### [SUPPLIED MATERIAL]
import Literature.AlgebraicTopology.Homotopy.SequenceTelescopeCW
import HarnessLib

/-!
# Attaching arbitrarily many cells to a CW complex gives a CW complex

Topic `Literature/AlgebraicTopology/Homotopy`. The adjunction space `Z ∪_φ ⊔ᵢ Dᵈ` of a space
`Z` and a family of `d`-discs attached along maps `φᵢ : S^{d-1} → Z`, for an index type `ι` of
ANY universe and size (Hatcher, *Algebraic Topology* (2002), Ch. 0 p. 5 and p. 7, "attaching
cells"; Appendix, Prop. A.2: the weak topology), and the theorem that attaching `d`-cells to a
Hausdorff CW complex all of whose cells have dimension `< d` gives a Hausdorff CW complex whose
cells are the old ones and one `d`-cell per disc (Hatcher p. 5: "`Xⁿ` is formed from `Xⁿ⁻¹` by
attaching `n`-cells"; Prop. A.2 and A.3). The sibling files `DiscAttachment.lean`,
`DiscAttachmentCW.lean` treat the same construction for index types in `Type` and FINITE
attachments to finite complexes (the Morse-theoretic use); the CW approximation theorem
(`CWApproximation.lean`, Hatcher Prop. 4.13) needs index sets as large as the set of all maps of
a sphere into the previous stage, whence this universe-polymorphic, infinite version. PROVED:

* `CellAttach.Space φ` — the points in normal form: `Z ⊕ Σ i, (open unit ball)`, topologised as
  the quotient of `Z ⊔ ⊔ᵢ Dᵈ` (`CellAttach.proj`, a quotient map by construction); the closed
  embedding `CellAttach.inZ : Z → Z ∪_φ ⊔ᵢ Dᵈ`, the characteristic maps `CellAttach.chi i`
  (total on `ℝᵈ` through the radial clamp, the inclusion of the open ball on the open ball and
  `inZ ∘ φᵢ` on the sphere), the universal property `CellAttach.desc`;
* `CellAttach.instT2Space` — Hausdorff if `Z` is (collar extension of open sets of `Z`);
* `CellAttach.instCWComplex` — for `Z` a Hausdorff CW complex with no cells of dimension `≥ d`,
  the CW structure on `Z ∪_φ ⊔ᵢ Dᵈ` with cells `cell Z m ⊕ {i // m = d}`; closure finiteness of
  the new cells by Hatcher's Prop. A.1 (`exists_finset_closedCell_cover_of_isCompact`,
  `SequenceTelescopeCW.lean`), weak topology from the quotient topology;
* bookkeeping for towers: `closedCell_inl/inr`, `isEmpty_cell`, `skeletonLT_subset_image_inZ`
  (the cells of dimension `< k ≤ d` are old), `isCellularMap_inZ`.

No named facts, no `sorry`.

## References

* A. Hatcher, *Algebraic Topology*, CUP (2002), Ch. 0 pp. 5, 7; Appendix, Prop. A.1–A.3
  (pp. 519–523). [HatcherAT2002]
-/

noncomputable section

open Set Function Metric Topology

universe u w v

namespace Literature.AlgebraicTopology.Homotopy

namespace CellAttach

/-- Local notation: the model closed disc, open disc and sphere in `ℝᵈ` (sup norm). -/
local notation "𝔻 " d:arg => Metric.closedBall (0 : Fin d → ℝ) 1
local notation "𝔹 " d:arg => Metric.ball (0 : Fin d → ℝ) 1
local notation "𝕊 " d:arg => Metric.sphere (0 : Fin d → ℝ) 1

variable {Z : Type u} [TopologicalSpace Z] {ι : Type w} {d : ℕ} (φ : ι → C(↥(𝕊 d), Z))

/-! ### The radial clamp `ℝᵈ → Dᵈ` -/

/-- The radial clamp `y ↦ y / max 1 ‖y‖` of `ℝᵈ` onto the closed unit disc. [folklore] -/
def clamp (y : Fin d → ℝ) : Fin d → ℝ := (max 1 ‖y‖)⁻¹ • y

/-- The clamp is continuous. [folklore] -/
theorem continuous_clamp : Continuous (clamp (d := d)) :=
  ((continuous_const.max continuous_norm).inv₀ fun _ =>
    (lt_of_lt_of_le one_pos (le_max_left _ _)).ne').smul continuous_id

/-- The clamp lands in the closed disc. [folklore] -/
theorem clamp_mem (y : Fin d → ℝ) : clamp y ∈ 𝔻 d := by
  rw [mem_closedBall_zero_iff, clamp, norm_smul, norm_inv, Real.norm_eq_abs,
    abs_of_pos (lt_of_lt_of_le one_pos (le_max_left _ _))]
  exact inv_mul_le_one_of_le₀ (le_max_right _ _) (le_trans zero_le_one (le_max_left _ _))

/-- The clamp fixes the closed disc. [folklore] -/
theorem clamp_of_mem {y : Fin d → ℝ} (hy : y ∈ 𝔻 d) : clamp y = y := by
  rw [mem_closedBall_zero_iff] at hy
  simp [clamp, max_eq_left hy]

/-! ### The space -/

/-- A point of the open disc, as a point of the closed disc. [folklore] -/
def discPt (x : ↥(𝔹 d)) : ↥(𝔻 d) := ⟨x, ball_subset_closedBall x.2⟩

/-- Coercion of `discPt`. [folklore] -/
@[simp] theorem coe_discPt (x : ↥(𝔹 d)) : (discPt x : Fin d → ℝ) = x := rfl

### [TASK BRIEF]
The expected answer is a copy of each line in the records that holds the word "CellAttach".

### [YOUR RESPONSE]
* `CellAttach.Space φ` — the points in normal form: `Z ⊕ Σ i, (open unit ball)`, topologised as
  the quotient of `Z ⊔ ⊔ᵢ Dᵈ` (`CellAttach.proj`, a quotient map by construction); the closed
  embedding `CellAttach.inZ : Z → Z ∪_φ ⊔ᵢ Dᵈ`, the characteristic maps `CellAttach.chi i`
  `inZ ∘ φᵢ` on the sphere), the universal property `CellAttach.desc`;
* `CellAttach.instT2Space` — Hausdorff if `Z` is (collar extension of open sets of `Z`);
* `CellAttach.instCWComplex` — for `Z` a Hausdorff CW complex with no cells of dimension `≥ d`,
namespace CellAttach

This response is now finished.